– Québec Amérique 1999, ISBN 978-2-8903-7993-0
Lu du
6 au 19 février 2015
Mon vote :
Ma première rencontre avec un auteur québécois de langue
française s’est révélée tout à fait charmante. Dans un style simple et robuste
et préférant un néo-réalisme qui se moque éperdument de toutes les trouvailles
postmodernistes de la fin du vingtième siècle, Yves Beauchemin développe dans Les émois d’un marchand de café un thème
aux inépuisables ressources tragi-comiques : le bien qui peut faire du
mal.
Comme pour bien illustrer le proverbe qu’un bienfait ne
reste jamais impuni, le roman suit
les aventures de Guillaume
Tranchemontagne, personnage au nom d’épopée héroï-comique, qui se réveille un
jour profondément mécontent de sa vie une réussite sur le plan social – il a si
bien développé son commerce de café
qu’il est maintenant millionnaire – mais une faillite du point de vue personnel
où il a échoué en tout: comme époux, car il est le principal responsable d’un
divorce amer ; comme père, car non seulement il a été un père froid pour
ses trois enfants desquels il ne se sent pas proche ni même maintenant qu’ils
travaillent avec lui dans sa boîte mais il a abandonné un quatrième auquel il
n’a plus pensé pendant dix-huit ans ; comme personne honnête, car il a
trompé son ancien associé en lui achetant sa partie d’affaire.
A ce bilan peu flatteur s’ajoute une scène qu’il vit à
l’hôpital (où il s’était rendu à cause d’une crise de hernie): une jeune femme
se meurt devant lui d’une tumeur cérébrale en s’excusant auprès de son mari de
ne pas être plus brave face à la mort.

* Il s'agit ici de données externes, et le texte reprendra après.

import Summits.HodgeConjecture.CorCM.GaloisCyclicSemidirectEightNormPairs
import HarnessLib

/-!
# `μ₄`-norm-pair certificates: `C_p ⋊ C₈` is BAD for `p = 41, 73, 89`

COR-CM (cell `pub-hodgecm2`), binder seat b04 (gen 29), count-neutral claim CYCLIC-SEMIDIRECT-EIGHT-DEGENERATE — instances
of part V (`GaloisCyclicSemidirectEight.exists_simple_degenerate_of_normPair`): a Galois CM field `K` with `Gal(K/ℚ) ≅ C_p ⋊
C₈` (`φ(1)` = inversion) carries a simple DEGENERATE CM abelian `4p`-fold with a rational `(q,q)` class outside the divisor
ring on some power as soon as `ℤ/p` has a `μ₄`-norm pair `(k₀, k₁)` (sheets `kⱼ : ℤ/p → ℤ/4` whose two balance identities
make the coefficient of `ζ^d` in `G₀(ζ)G₀(ζ⁻¹) − i·G₁(ζ)G₁(ζ⁻¹)`, `Gⱼ(ζ) = Σ_v i^{kⱼ(v)} ζ^v`, independent of `d`); the
certificate is two vectors in `(ℤ/4)^p`, checked by `decide` on `ℤ/p` alone.  Pairs `p = 41, 73, 89` (all `p ≡ 9 (mod 16)`;
the first BAD primes `p ≡ 1 (mod 8)` after `17`) from the seat's orbit-compressed meet-in-the-middle search (gen 29): both
sheets constant on the eight cosets of the octic residues `(ℤ/p)ˣ⁸` (index `8`, ODD order `(p−1)/8` — a multiplier group `H
∋ −1` can never carry a pair, since then `G(ζ⁻¹) = G(ζ)` and `i` is not a square in `ℚ(ζ_{4p})`); `192 / 128 / 1024` such
pairs exist for `p = 41 / 73 / 89` and none for `p = 137, 233, 281, 313`.  KERNEL ONLY: theorems; no definition, no named
fact, no `sorry`.  `HC_CM` is neither used nor claimed.

## References

* [Kubota1965] T. Kubota, *On the field extension by complex multiplication*, Trans. AMS 118 (1965), §2, §4 Lemma 2.
* [Shimura1998] G. Shimura, *Abelian Varieties with Complex Multiplication and Modular Functions*, §6.2 Thm. 3, §8.2 Prop. 26.
* [Gordon1999HodgeAVSurvey] B. B. Gordon, *A survey of the Hodge conjecture for abelian varieties*, Thm. 6.4, §9.3.
-/

noncomputable section

open CategoryTheory CategoryTheory.Limits NumberField
open scoped BigOperators

namespace Summit.HodgeConjecture.CorCM.GaloisCyclicSemidirectEight

open Literature.NumberTheory.ComplexMultiplication
open Literature.AlgebraicGeometry.Motives (AbelianVariety CMType)
open Literature.AlgebraicGeometry.HodgeTheory
open Literature.AlgebraicGeometry.ComplexMultiplication (IsCMTypeRealisation)
open Literature.AlgebraicGeometry.Pohlmann1968
open Literature.Barriers.HodgeConjecture (divisorClassesSpan)

variable {K : Type} [Field K] [NumberField K] [IsCMField K] [IsGalois ℚ K]

/-- **`Gal(K/ℚ) ≅ C_41 ⋊ C₈` is BAD**: the `μ₄`-norm pair `k₀ = [0, 0, 1, 0, 3, 1, 1, 0, 1, 1, 0, 2, 2, 0, 1, 1, 0, 1, 0, 1, 1,
1, 1, 3, 1, 3, 1, 1, 2, 0, 0, 3, 1, 1, 2, 1, 1, 0, 2, 1, 3]`, `k₁ = [0, 3, 0, 3, 3, 1, 0, 3, 1, 1, 3, 3, 3, 3, 0, 2, 3, 0,
3, 0, 0, 1, 2, 3, 2, 3, 0, 2, 3, 3, 3, 3, 0, 0, 3, 2, 0, 3, 3, 1, 3]` in `ℤ/41` (both sheets constant on the cosets of the
subgroup of order `5` of `(ℤ/41)ˣ`) (in the proof `kⱼ(v)` is the `v`-th base-`4` digit of the numeral `Nⱼ = Σ_v kⱼ(v)·4^v`)
gives a simple DEGENERATE abelian `164`-fold with CM by `K` and a rational `(q,q)` class outside the divisor ring on some
power. [cite: Kubota1965, §4 Lemma 2] [cite: Shimura1998, §6.2 Thm. 3 and §8.2 Prop. 26] [cite: Gordon1999HodgeAVSurvey,
Thm. 6.4 and §9.3] -/
theorem exists_simple_degenerate_cyclic41_semidirect8_normPair
    (φ : Multiplicative (ZMod 8) →* MulAut (Multiplicative (ZMod 41)))
    (hφ : ∀ v : Multiplicative (ZMod 41), φ (Multiplicative.ofAdd 1) v = v⁻¹)
    (e : (K ≃ₐ[ℚ] K) ≃* Multiplicative (ZMod 41) ⋊[φ] Multiplicative (ZMod 8)) :
    ∃ (Φ : CMType K) (φ₀ : K →+* ℂ) (A : AbelianVariety ℂ) (ι : 𝓞 K →+* End A)
      (θ : K →+* Module.End ℂ (complexBetti A.X 1)),
      IsPrimitive (ℂ ≃+* ℂ) Φ.1 φ₀ ∧ ¬ IsNondegenerate Φ ∧ IsCMTypeRealisation Φ A ι θ ∧ A.IsSimple ∧ A.dim = 164 ∧
      ∃ n q : ℕ, ∃ x : complexBetti (⨁ fun _ : Fin n => A).X (2 * q), IsRationalClass x ∧
        IsOfHodgeType (⨁ fun _ : Fin n => A).dim (⨁ fun _ : Fin n => A).X (2 * q) q q x ∧
        x ∉ divisorClassesSpan (⨁ fun _ : Fin n => A).X (⨁ fun _ : Fin n => A).dim q := by
  -- the sheets are read off the base-`4` digits of two numerals (`kⱼ(v)` = digit `v` of `Nⱼ`): `decide +kernel` then costs
  -- `O(1)` GMP operations per evaluation instead of a length-`41` `![…]` lookup
  obtain ⟨Φ, φ₀, A, ι, θ, h1, h2, h3, h4, h5, h6⟩ := @exists_simple_degenerate_of_normPair 41 ⟨by norm_num⟩ K _ _ _ _
    (by norm_num) φ hφ e
    (fun v : ZMod 41 => (((4086724134418593385617168 : ℕ) / 4 ^ v.val % 4 : ℕ) : ZMod 4))
    (fun v : ZMod 41 => (((4215615944583532885952460 : ℕ) / 4 ^ v.val % 4 : ℕ) : ZMod 4))
    ⟨2, by decide +kernel⟩ (by decide +kernel) (by decide +kernel)
  exact ⟨Φ, φ₀, A, ι, θ, h1, h2, h3, h4, by norm_num at h5; exact h5, h6⟩

/-- **`Gal(K/ℚ) ≅ C_73 ⋊ C₈` is BAD**: the `μ₄`-norm pair `k₀ = [0, 0, 0, 1, 0, 0, 1, 0, 0, 1, 0, 1, 1, 1, 0, 1, 0, 0, 1, 1, 0,
1, 1, 1, 1, 1, 1, 1, 0, 1, 1, 1, 0, 0, 0, 1, 1, 0, 1, 0, 0, 1, 1, 1, 1, 0, 1, 1, 1, 1, 1, 1, 1, 0, 1, 0, 0, 1, 1, 0, 1, 1,
1, 0, 0, 1, 0, 1, 0, 1, 1, 1, 1]`, `k₁ = [1, 3, 3, 1, 3, 3, 1, 3, 3, 3, 3, 3, 1, 3, 3, 3, 3, 3, 3, 1, 3, 3, 3, 1, 1, 3, 3,
3, 3, 3, 3, 3, 3, 3, 3, 3, 3, 3, 1, 3, 3, 3, 3, 3, 3, 3, 1, 3, 1, 3, 3, 3, 3, 3, 3, 3, 3, 3, 3, 3, 3, 3, 3, 3, 3, 3, 3, 3,
3, 3, 3, 3, 3]` in `ℤ/73` (both sheets constant on the cosets of the subgroup of order `9` of `(ℤ/73)ˣ`) (in the proof
`kⱼ(v)` is the `v`-th base-`4` digit of the numeral `Nⱼ = Σ_v kⱼ(v)·4^v`) gives a simple DEGENERATE abelian `292`-fold with
CM by `K` and a rational `(q,q)` class outside the divisor ring on some power. [cite: Kubota1965, §4 Lemma 2] [cite:
Shimura1998, §6.2 Thm. 3 and §8.2 Prop. 26] [cite: Gordon1999HodgeAVSurvey, Thm. 6.4 and §9.3] -/
theorem exists_simple_degenerate_cyclic73_semidirect8_normPair
    (φ : Multiplicative (ZMod 8) →* MulAut (Multiplicative (ZMod 73)))
    (hφ : ∀ v : Multiplicative (ZMod 73), φ (Multiplicative.ofAdd 1) v = v⁻¹)
    (e : (K ≃ₐ[ℚ] K) ≃* Multiplicative (ZMod 73) ⋊[φ] Multiplicative (ZMod 8)) :
    ∃ (Φ : CMType K) (φ₀ : K →+* ℂ) (A : AbelianVariety ℂ) (ι : 𝓞 K →+* End A)
      (θ : K →+* Module.End ℂ (complexBetti A.X 1)),
      IsPrimitive (ℂ ≃+* ℂ) Φ.1 φ₀ ∧ ¬ IsNondegenerate Φ ∧ IsCMTypeRealisation Φ A ι θ ∧ A.IsSimple ∧ A.dim = 292 ∧
      ∃ n q : ℕ, ∃ x : complexBetti (⨁ fun _ : Fin n => A).X (2 * q), IsRationalClass x ∧
        IsOfHodgeType (⨁ fun _ : Fin n => A).dim (⨁ fun _ : Fin n => A).X (2 * q) q q x ∧
        x ∉ divisorClassesSpan (⨁ fun _ : Fin n => A).X (⨁ fun _ : Fin n => A).dim q := by
  -- the sheets are read off the base-`4` digits of two numerals (`kⱼ(v)` = digit `v` of `Nⱼ`): `decide +kernel` then costs
  -- `O(1)` GMP operations per evaluation instead of a length-`73` `![…]` lookup
  obtain ⟨Φ, φ₀, A, ι, θ, h1, h2, h3, h4, h5, h6⟩ := @exists_simple_degenerate_of_normPair 73 ⟨by norm_num⟩ K _ _ _ _
    (by norm_num) φ hφ e
    (fun v : ZMod 73 => (((29641344435734516856290340995892107047866432 : ℕ) / 4 ^ v.val % 4 : ℕ) : ZMod 4))
    (fun v : ZMod 73 => (((89202980794122324206146414550719993865035645 : ℕ) / 4 ^ v.val % 4 : ℕ) : ZMod 4))
    ⟨3, by decide +kernel⟩ (by decide +kernel) (by decide +kernel)
  exact ⟨Φ, φ₀, A, ι, θ, h1, h2, h3, h4, by norm_num at h5; exact h5, h6⟩

/-- **`Gal(K/ℚ) ≅ C_89 ⋊ C₈` is BAD**: the `μ₄`-norm pair `k₀ = [0, 0, 0, 0, 0, 0, 0, 0, 0, 0, 0, 1, 0, 1, 0, 1, 0, 0, 0, 0, 0,
0, 1, 0, 0, 1, 1, 0, 0, 0, 1, 1, 0, 1, 0, 1, 0, 0, 0, 0, 0, 1, 0, 1, 1, 0, 0, 0, 0, 0, 1, 1, 1, 0, 0, 0, 0, 1, 0, 0, 1, 1,
1, 0, 0, 1, 1, 0, 0, 0, 1, 0, 0, 1, 0, 1, 0, 1, 0, 0, 0, 1, 1, 1, 0, 1, 1, 1, 1]`, `k₁ = [1, 3, 3, 3, 3, 3, 3, 3, 3, 3, 3,
3, 3, 1, 3, 1, 3, 3, 3, 3, 3, 3, 3, 3, 3, 3, 1, 3, 3, 3, 1, 1, 3, 3, 3, 1, 3, 3, 3, 3, 3, 3, 3, 3, 3, 3, 3, 3, 3, 3, 3, 1,
1, 3, 3, 3, 3, 3, 3, 3, 1, 3, 1, 3, 3, 3, 3, 3, 3, 3, 1, 3, 3, 3, 3, 3, 3, 3, 3, 3, 3, 3, 3, 3, 3, 3, 3, 3, 3]` in `ℤ/89`
(both sheets constant on the cosets of the subgroup of order `11` of `(ℤ/89)ˣ`) (in the proof `kⱼ(v)` is the `v`-th base-`4`
digit of the numeral `Nⱼ = Σ_v kⱼ(v)·4^v`) gives a simple DEGENERATE abelian `356`-fold with CM by `K` and a rational
`(q,q)` class outside the divisor ring on some power. [cite: Kubota1965, §4 Lemma 2] [cite: Shimura1998, §6.2 Thm. 3 and
§8.2 Prop. 26] [cite: Gordon1999HodgeAVSurvey, Thm. 6.4 and §9.3] -/
theorem exists_simple_degenerate_cyclic89_semidirect8_normPair
    (φ : Multiplicative (ZMod 8) →* MulAut (Multiplicative (ZMod 89)))
    (hφ : ∀ v : Multiplicative (ZMod 89), φ (Multiplicative.ofAdd 1) v = v⁻¹)
    (e : (K ≃ₐ[ℚ] K) ≃* Multiplicative (ZMod 89) ⋊[φ] Multiplicative (ZMod 8)) :
    ∃ (Φ : CMType K) (φ₀ : K →+* ℂ) (A : AbelianVariety ℂ) (ι : 𝓞 K →+* End A)
      (θ : K →+* Module.End ℂ (complexBetti A.X 1)),
      IsPrimitive (ℂ ≃+* ℂ) Φ.1 φ₀ ∧ ¬ IsNondegenerate Φ ∧ IsCMTypeRealisation Φ A ι θ ∧ A.IsSimple ∧ A.dim = 356 ∧
      ∃ n q : ℕ, ∃ x : complexBetti (⨁ fun _ : Fin n => A).X (2 * q), IsRationalClass x ∧
        IsOfHodgeType (⨁ fun _ : Fin n => A).dim (⨁ fun _ : Fin n => A).X (2 * q) q q x ∧
        x ∉ divisorClassesSpan (⨁ fun _ : Fin n => A).X (⨁ fun _ : Fin n => A).dim q := by
  -- the sheets are read off the base-`4` digits of two numerals (`kⱼ(v)` = digit `v` of `Nⱼ`): `decide +kernel` then costs
  -- `O(1)` GMP operations per evaluation instead of a length-`89` `![…]` lookup
  obtain ⟨Φ, φ₀, A, ι, θ, h1, h2, h3, h4, h5, h6⟩ := @exists_simple_degenerate_of_normPair 89 ⟨by norm_num⟩ K _ _ _ _
    (by norm_num) φ hφ e
    (fun v : ZMod 89 => (((127331893004631972797848610609863705436196552088485888 : ℕ) / 4 ^ v.val % 4 : ℕ) : ZMod 4))
    (fun v : ZMod 89 => (((383123885213684576245967866183734150493640135270203389 : ℕ) / 4 ^ v.val % 4 : ℕ) : ZMod 4))
    ⟨11, by decide +kernel⟩ (by decide +kernel) (by decide +kernel)
  exact ⟨Φ, φ₀, A, ι, θ, h1, h2, h3, h4, by norm_num at h5; exact h5, h6⟩

end Summit.HodgeConjecture.CorCM.GaloisCyclicSemidirectEight

end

C’est en sortant de l’hôpital qu’il s’en
va en bon samaritain dans l’aventure épique de la poursuite du bien, tout en
offrant au lecteur le prétexte de visiter des lieux pittoresques, et de
rencontrer de gens de toute sorte.
Avec un talent descriptif incontestable, le narrateur nous
fait découvrir des endroits d’une beauté inattendue, parfois sauvage, parfois
crispée, comme Verdun ou Fermont. Verdun, par exemple, avec son manque de confiance quant à son
appartenance à Montréal, touche par sa perpétuelle timidité, due à l’hésitation
entre province et métropole, comme une jeune fille qui serait en même temps fière de sa robe neuve et
craintive de ne pas être à la mode :
…à la fois loin et près du cœur fébrile de Montréal, dont les pulsions nerveuses, quoique affaiblies et intermittentes, empêchaient la modeste ville ouvrière de succomber tout à fait à la torpeur des coins perdus, la pénétrant de ce frémissement mystérieux qui anime les grandes cités, où l’on sent que tout peut arriver et que rien d’important ne peut se passer ailleurs.

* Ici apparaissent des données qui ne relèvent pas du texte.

/-! ### The dispatcher -/

set_option maxHeartbeats 2000000 in
/-- **Losing typicality at any stage of RST's process costs at most `δT`** — the `htyp` input of
`ProcParams.V_ge` for `rstProc m d` with the typicality predicates `ProcParams.Typ` run from the
all-star top stage `d-1` and the final window `q w₀ ∓ Δ₀`. [cite: RossmanServedioTan2015, §10.1 Props. 10–11 (p. 32) and §10.2 eq. (27)–(28) (pp. 35–36)] -/
theorem htyp_rst :
    ∀ (j : ℕ) (τ : BRestr (Blk (rstProc m d).W (j + 1)) (Fin ((rstProc m d).W (j + 1)))), j < d - 1 →
      (rstProc m d).Typ E (rstQ m * rstW0 m d - rstDelta m d 0) (rstQ m * rstW0 m d + rstDelta m d 0) (d - 1) (j + 1) τ →
      ∑ ρ ∈ univ.filter (fun ρ => ¬ (rstProc m d).Typ E (rstQ m * rstW0 m d - rstDelta m d 0)
          (rstQ m * rstW0 m d + rstDelta m d 0) (d - 1) j (liftR ((rstProc m d).law (j + 1)).o ρ)),
        ((rstProc m d).law (j + 1)).R τ ρ ≤ δT m d E := by
  classical
  intro j τ hj hτ
  by_cases htop : j + 1 = d - 1
  · -- from the all-star top stage
    have hτ' : τ = (rstProc m d).allStar (j + 1) := by
      simp only [ProcParams.Typ, if_pos htop] at hτ; exact hτ
    subst hτ'
    rcases j with _ | j'
    · exact typ_topFin H T (by omega)
    · have hne : j' + 1 ≠ d - 1 := by omega
      have e : univ.filter (fun ρ : BRestr (Blk (rstProc m d).W (j' + 1 + 1)) (Fin ((rstProc m d).W (j' + 1 + 1))) =>
          ¬ (rstProc m d).Typ E (rstQ m * rstW0 m d - rstDelta m d 0) (rstQ m * rstW0 m d + rstDelta m d 0) (d - 1) (j' + 1)
            (liftR ((rstProc m d).law (j' + 1 + 1)).o ρ)) =
          univ.filter (fun ρ : BRestr (Blk (rstProc m d).W (j' + 1 + 1)) (Fin ((rstProc m d).W (j' + 1 + 1))) =>
            ¬ (rstProc m d).TypMid E j' (liftR ((rstProc m d).law (j' + 1 + 1)).o ρ)) :=
        Finset.filter_congr fun ρ _ => by simp only [ProcParams.Typ, if_neg hne]
      rw [e]
      exact typ_topMid H T (by omega)
  · -- from a typical middle stage
    have hτ' : (rstProc m d).TypMid E j τ := by
      simp only [ProcParams.Typ, if_neg htop] at hτ; exact hτ
    rcases j with _ | j'
    · exact typ_midFin H T (by omega) τ hτ'
    · have hne : j' + 1 ≠ d - 1 := by omega
      have e : univ.filter (fun ρ : BRestr (Blk (rstProc m d).W (j' + 1 + 1)) (Fin ((rstProc m d).W (j' + 1 + 1))) =>
          ¬ (rstProc m d).Typ E (rstQ m * rstW0 m d - rstDelta m d 0) (rstQ m * rstW0 m d + rstDelta m d 0) (d - 1) (j' + 1)
            (liftR ((rstProc m d).law (j' + 1 + 1)).o ρ)) =
          univ.filter (fun ρ : BRestr (Blk (rstProc m d).W (j' + 1 + 1)) (Fin ((rstProc m d).W (j' + 1 + 1))) =>
            ¬ (rstProc m d).TypMid E j' (liftR ((rstProc m d).law (j' + 1 + 1)).o ρ)) :=
        Finset.filter_congr fun ρ _ => by simp only [ProcParams.Typ, if_neg hne]
      rw [e]
      exact typ_midMid H T (by omega) τ hτ'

Fermont, d’autre part, où notre héros s’en va à la
recherche de sa fille Noémie, bâti au milieu de la taïga du Nord, près de
Labrador, a l’aspect un peu hallucinant des villes que l’humanité rêve de construire
un jour sur la Lune ou Mars – petites constructions fragiles se dressant dans
des vastes paysages désertes et hostiles, comme des pièces de lego à la merci
du pied négligent de quelque géant inattentif :
Une immense construction de quatre étages, brun foncé et d’aspect industriel, s’allongeait démesurément devant lui; c’était le fameux mur écran, véritable ville en conserve plantée au milieu de la taïga, et qui contenait cinq cent chambres et logements, un centre commercial, un hôpital, deux écoles, un bar, une brasserie, des restaurants, une piscine, un gymnase et des locaux communautaires; de ses bras largement écartés, le mur-écran était censé protéger le reste de la ville du terrible nordet qui, durant l’hiver, abaissait la température jusqu’au soixante degrés au dessous de zéro.

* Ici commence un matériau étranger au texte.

/-! ### Brun's upper-bound sieve weights -/

open BrunWeights in
/-- **Brun's upper-bound sieve in weight form** — the discharge of the named fact
`Literature.NumberTheory.Sieve.brun_upperSieveWeights` (`…AsymptoticSieveForPrimesInputs`) by the beta-sieve of the tree
(`Literature.NumberTheory.Sieve.SieveFrameworkFundamentalLemma`, Greaves §3.3 = Friedlander–Iwaniec,
*Opera de Cribro*, §6.5): given `κ > 0`, `A₁ ≥ 1`, `A₂`, put `κ₁ = κ + A₂⁺/log 2`,
`κ' = A₁κ₁/log 2`, `K' = e^{A₁κ₁}`, `c = β = 9κ' + 1`, `C = 1 + 2K'^{10}`; for `z ≥ 2` the weights
are `λ_d = μ(d) χ⁺(d)` (`χ⁺` the indicator of Rosser's upper truncation set
`BetaSieve.pred 1 β z^β`) restricted to `d ∣ P(z)`. They are upper-bound sieve weights of level
`z^β` (`BetaSieve.upper_sieve`, `BetaSieve.lt_level_of_pred`), and for every density `w` satisfying
Cojocaru–Murty's (2)–(3) the multiplicative extension of `w` truncated at `z` has sieve dimension
`κ'` with constant `K'` (`hasSieveDimension_trunc`), so that the main-term identity and the
boundary-sum estimate of the beta-sieve (`BetaSieve.abs_mainTerm_sub_le`, `BetaSieve.bdry_sum_le`
with `s = β`) give `∑_{d ∣ P(z)} λ_d w(d) ≤ (1 + 2K'^{10}) ∏_{p<z} (1 - w(p))`.
[cite: CojocaruMurty2005, Thm 6.2.3, (6.11), Lemma 6.2.4 and proof of Thm 6.2.5]
[cite: Greaves2001, §3.3.4 Thm 1] -/
theorem brun_upperSieveWeights_holds : brun_upperSieveWeights := by
  intro κ A₁ A₂ hκ hA₁
  set κ₁ := κ + max A₂ 0 / Real.log 2 with hκ₁
  set κ' := A₁ * κ₁ / Real.log 2 with hκ'
  set K' := Real.exp (A₁ * κ₁) with hK'
  set β := 9 * κ' + 1 with hβ
  have hl2 : 0 < Real.log 2 := Real.log_pos one_lt_two
  have hl2' : Real.log 2 < 1 := by have := Real.log_two_lt_d9; linarith
  have hA0 : 0 < A₁ := by linarith
  have hκ₁0 : 0 < κ₁ :=
    lt_of_lt_of_le hκ (le_add_of_nonneg_right (div_nonneg (le_max_right _ _) hl2.le))
  have hκ'0 : 0 < κ' := div_pos (mul_pos hA0 hκ₁0) hl2
  have hβ1 : 1 < β := by rw [hβ]; linarith
  have hβ0 : 0 < β := by linarith
  have hK'0 : 0 < K' := Real.exp_pos _
  refine ⟨β, 1 + 2 * K' ^ (10 : ℕ), hβ0, by positivity, fun z hz => ?_⟩
  classical
  have hz0 : 0 < z := by linarith
  have hz1 : 1 < z := by linarith
  set D := z ^ β with hD
  have hD1 : 1 < D := Real.one_lt_rpow hz1 hβ0
  have hzD : β * Real.log z ≤ Real.log D := by rw [hD, Real.log_rpow hz0]
  set P := primesProdBelow z with hP
  have hPsq : Squarefree P := squarefree_primesProdBelow z
  have hP0 : P ≠ 0 := hPsq.ne_zero
  -- the weights
  refine ⟨fun d => if d ∣ P ∧ BetaSieve.pred 1 β D d then μ d else 0, ?_, fun w hw1 hw2 => ?_⟩
  · refine ⟨?_, fun d => ?_, fun d hd => ?_, fun n hn => ?_⟩
    · rw [if_pos ⟨one_dvd _, BetaSieve.pred_one⟩, ArithmeticFunction.moebius_apply_one]
    · by_cases h : d ∣ P ∧ BetaSieve.pred 1 β D d
      · exact Or.inl (if_pos h)
      · exact Or.inr (if_neg h)
    · by_cases h : d ∣ P ∧ BetaSieve.pred 1 β D d
      · exact ⟨h.1, (BetaSieve.lt_level_of_pred hβ1 hD1 hzD (hPsq.squarefree_of_dvd h.1)
          (fun p hp => BetaSieve.prime_lt_of_mem_primeFactors_of_dvd h.1 hp) h.2).le⟩
      · exact absurd (if_neg h) hd
    · -- `∑_{d ∣ n} λ_d = ∑_{d ∣ (n, P(z))} μ(d) χ⁺(d) ≥ 0`
      have hm0 : Nat.gcd n P ≠ 0 := Nat.gcd_ne_zero_right hP0
      have hmsq : Squarefree (Nat.gcd n P) := hPsq.squarefree_of_dvd (Nat.gcd_dvd_right n P)
      have hset : n.divisors.filter (· ∣ P) = (Nat.gcd n P).divisors := by
        ext d
        simp only [Finset.mem_filter, Nat.mem_divisors, Nat.dvd_gcd_iff]
        constructor
        · rintro ⟨⟨hdn, -⟩, hdP⟩; exact ⟨⟨hdn, hdP⟩, hm0⟩
        · rintro ⟨⟨hdn, hdP⟩, -⟩; exact ⟨⟨hdn, hn⟩, hdP⟩
      have hsum : (∑ d ∈ n.divisors, (if d ∣ P ∧ BetaSieve.pred 1 β D d then μ d else 0) : ℤ) =
          ∑ d ∈ (Nat.gcd n P).divisors, if BetaSieve.pred 1 β D d then μ d else 0 := by
        rw [← hset, Finset.sum_filter]
        refine Finset.sum_congr rfl fun d _ => ?_
        by_cases h1 : d ∣ P
        · simp only [h1, true_and, if_true]
        · simp only [h1, false_and, if_false]
      rw [hsum]
      have hreal : ((∑ d ∈ (Nat.gcd n P).divisors,
          (if BetaSieve.pred 1 β D d then μ d else 0) : ℤ) : ℝ) =
          ∑ d ∈ (Nat.gcd n P).divisors, (μ d : ℝ) * BetaSieve.ind 1 β D d := by
        push_cast
        refine Finset.sum_congr rfl fun d _ => ?_
        by_cases h : BetaSieve.pred 1 β D d
        · rw [if_pos h, BetaSieve.ind_of_pred h, mul_one]
        · rw [if_neg h, BetaSieve.ind_of_not_pred h, mul_zero]
      have hus := BetaSieve.upper_sieve (β := β) (D := D) hmsq
      have h0 : (0 : ℝ) ≤ ∑ d ∈ (Nat.gcd n P).divisors, (μ d : ℝ) * BetaSieve.ind 1 β D d :=
        le_trans (by split_ifs <;> norm_num) hus
      rw [← hreal] at h0
      exact_mod_cast h0
  · -- the main-term bound for an admissible density `w`
    set g := ArithmeticFunction.prodPrimeFactors (fun p : ℕ => if (p : ℝ) < z then w p else 0)
      with hg
    have hgm : g.IsMultiplicative := ArithmeticFunction.IsMultiplicative.prodPrimeFactors _
    have hgp : ∀ p : ℕ, p.Prime → g p = if (p : ℝ) < z then w p else 0 := fun p hp => by
      rw [hg, ArithmeticFunction.prodPrimeFactors_apply hp.ne_zero, hp.primeFactors,
        Finset.prod_singleton]
    have hdim : HasSieveDimension g κ' K' := hasSieveDimension_trunc hA₁ hz hw1 hw2 hκ.le
    -- `g(d) = ∏_{p ∣ d} w(p)` and `0 ≤ g ≤ 1` on the divisors of `P(z)`
    have hgd : ∀ d, d ∣ P → g d = ∏ p ∈ d.primeFactors, w p := by
      intro d hd
      have hd0 : d ≠ 0 := (hPsq.squarefree_of_dvd hd).ne_zero
      rw [hg, ArithmeticFunction.prodPrimeFactors_apply hd0]
      refine Finset.prod_congr rfl fun p hp => ?_
      simp only [if_pos (BetaSieve.prime_lt_of_mem_primeFactors_of_dvd hd hp)]
    have h01 : ∀ p ∈ P.primeFactors, 0 ≤ g p ∧ g p ≤ 1 := fun p hp =>
      ⟨(hdim.1 p (Nat.prime_of_mem_primeFactors hp)).1,
        (hdim.1 p (Nat.prime_of_mem_primeFactors hp)).2.le⟩
    have hg0 : ∀ t ∈ P.divisors, 0 ≤ g t := by
      intro t ht
      have htd : t ∣ P := Nat.dvd_of_mem_divisors ht
      rw [BetaSieve.map_eq_prod_primeFactors hgm (hPsq.squarefree_of_dvd htd)]
      exact Finset.prod_nonneg fun p hp => (h01 p (Nat.primeFactors_mono htd hP0 hp)).1
    -- the beta-sieve main-term estimate with `s = β`
    have hmain := BetaSieve.abs_mainTerm_sub_le (par := 1) (β := β) (D := D) hgm hPsq hg0
      (BetaSieve.vlt_nonneg h01)
    have hbd := BetaSieve.bdry_sum_le (par := 1) hgm hdim hκ'0 hz hD1 hβ hzD
    have hs : Real.exp (β - Real.log D / Real.log z) = 1 := by
      rw [hD, Real.log_rpow hz0, mul_div_assoc, div_self (Real.log_pos hz1).ne', mul_one, sub_self,
        Real.exp_zero]
    rw [hs, mul_one] at hbd
    have hV : BetaSieve.vprod g P = ∏ p ∈ Nat.primesBelow ⌈z⌉₊, (1 - w p) := by
      rw [BetaSieve.vprod, hP, primeFactors_primesProdBelow]
      refine Finset.prod_congr rfl fun p hp => ?_
      have hpp := Nat.prime_of_mem_primesBelow hp
      have hpz : (p : ℝ) < z := Nat.lt_ceil.mp (Nat.mem_primesBelow.mp hp).1
      rw [hgp p hpp, if_pos hpz]
    -- rewrite the weighted sum
    have hL : ∑ d ∈ P.divisors, ((if d ∣ P ∧ BetaSieve.pred 1 β D d then μ d else 0 : ℤ) : ℝ) *
        ∏ p ∈ d.primeFactors, w p =
        ∑ d ∈ P.divisors, (μ d : ℝ) * BetaSieve.ind 1 β D d * g d := by
      refine Finset.sum_congr rfl fun d hd => ?_
      have hdP : d ∣ P := Nat.dvd_of_mem_divisors hd
      rw [hgd d hdP]
      by_cases h : BetaSieve.pred 1 β D d
      · rw [if_pos ⟨hdP, h⟩, BetaSieve.ind_of_pred h, mul_one]
      · rw [if_neg (fun h' => h h'.2), BetaSieve.ind_of_not_pred h, mul_zero, Int.cast_zero]
    rw [hL, ← hV]
    have habs := abs_sub_le_iff.mp (hmain.trans hbd)
    linarith [habs.1]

Ces endroits et autres, surtout
Montréal, ville magique qui cache les gens comme des trésors, sont habités par
des caractères intéressants dans leur diversité, en commençant avec la famille Tranchemontagne
même, où chacun des membres est un type : le méchant Antonin qui sera la
cause indirecte de la mort du héros, l’impulsif Julien qui sera à la fin son
véritable successeur, ou ses sages deux filles qui essaient de maintenir
l’équilibre dans l’orageuse famille. Mais comme je viens de le dire, c’est dans
les portrait que se révèle le véritable talent de l’auteur, un mélange étrange
de finesse et caricature : la première fois que Guillaume voit sa fille Noémie, il la regarde assez
froidement, et elle lui semble assez ordinaire avec ses cheveux châtains et son
air un peu endormi, qui lui rappelle un comptable qu’il avait congédié deux ans
auparavant.
Quant aux aventures proprement-dites,
elles sont parfois hilaires, parfois
burlesques, parfois tragiques, parfois grotesques. En essayant de se racheter du
mal qu’il lui a fait, Guillaume Tranchemontagne précipite la mort à son ancien
associé, car celui-ci est un ivrogne qui va alimenter son vice avec l’argent reçu.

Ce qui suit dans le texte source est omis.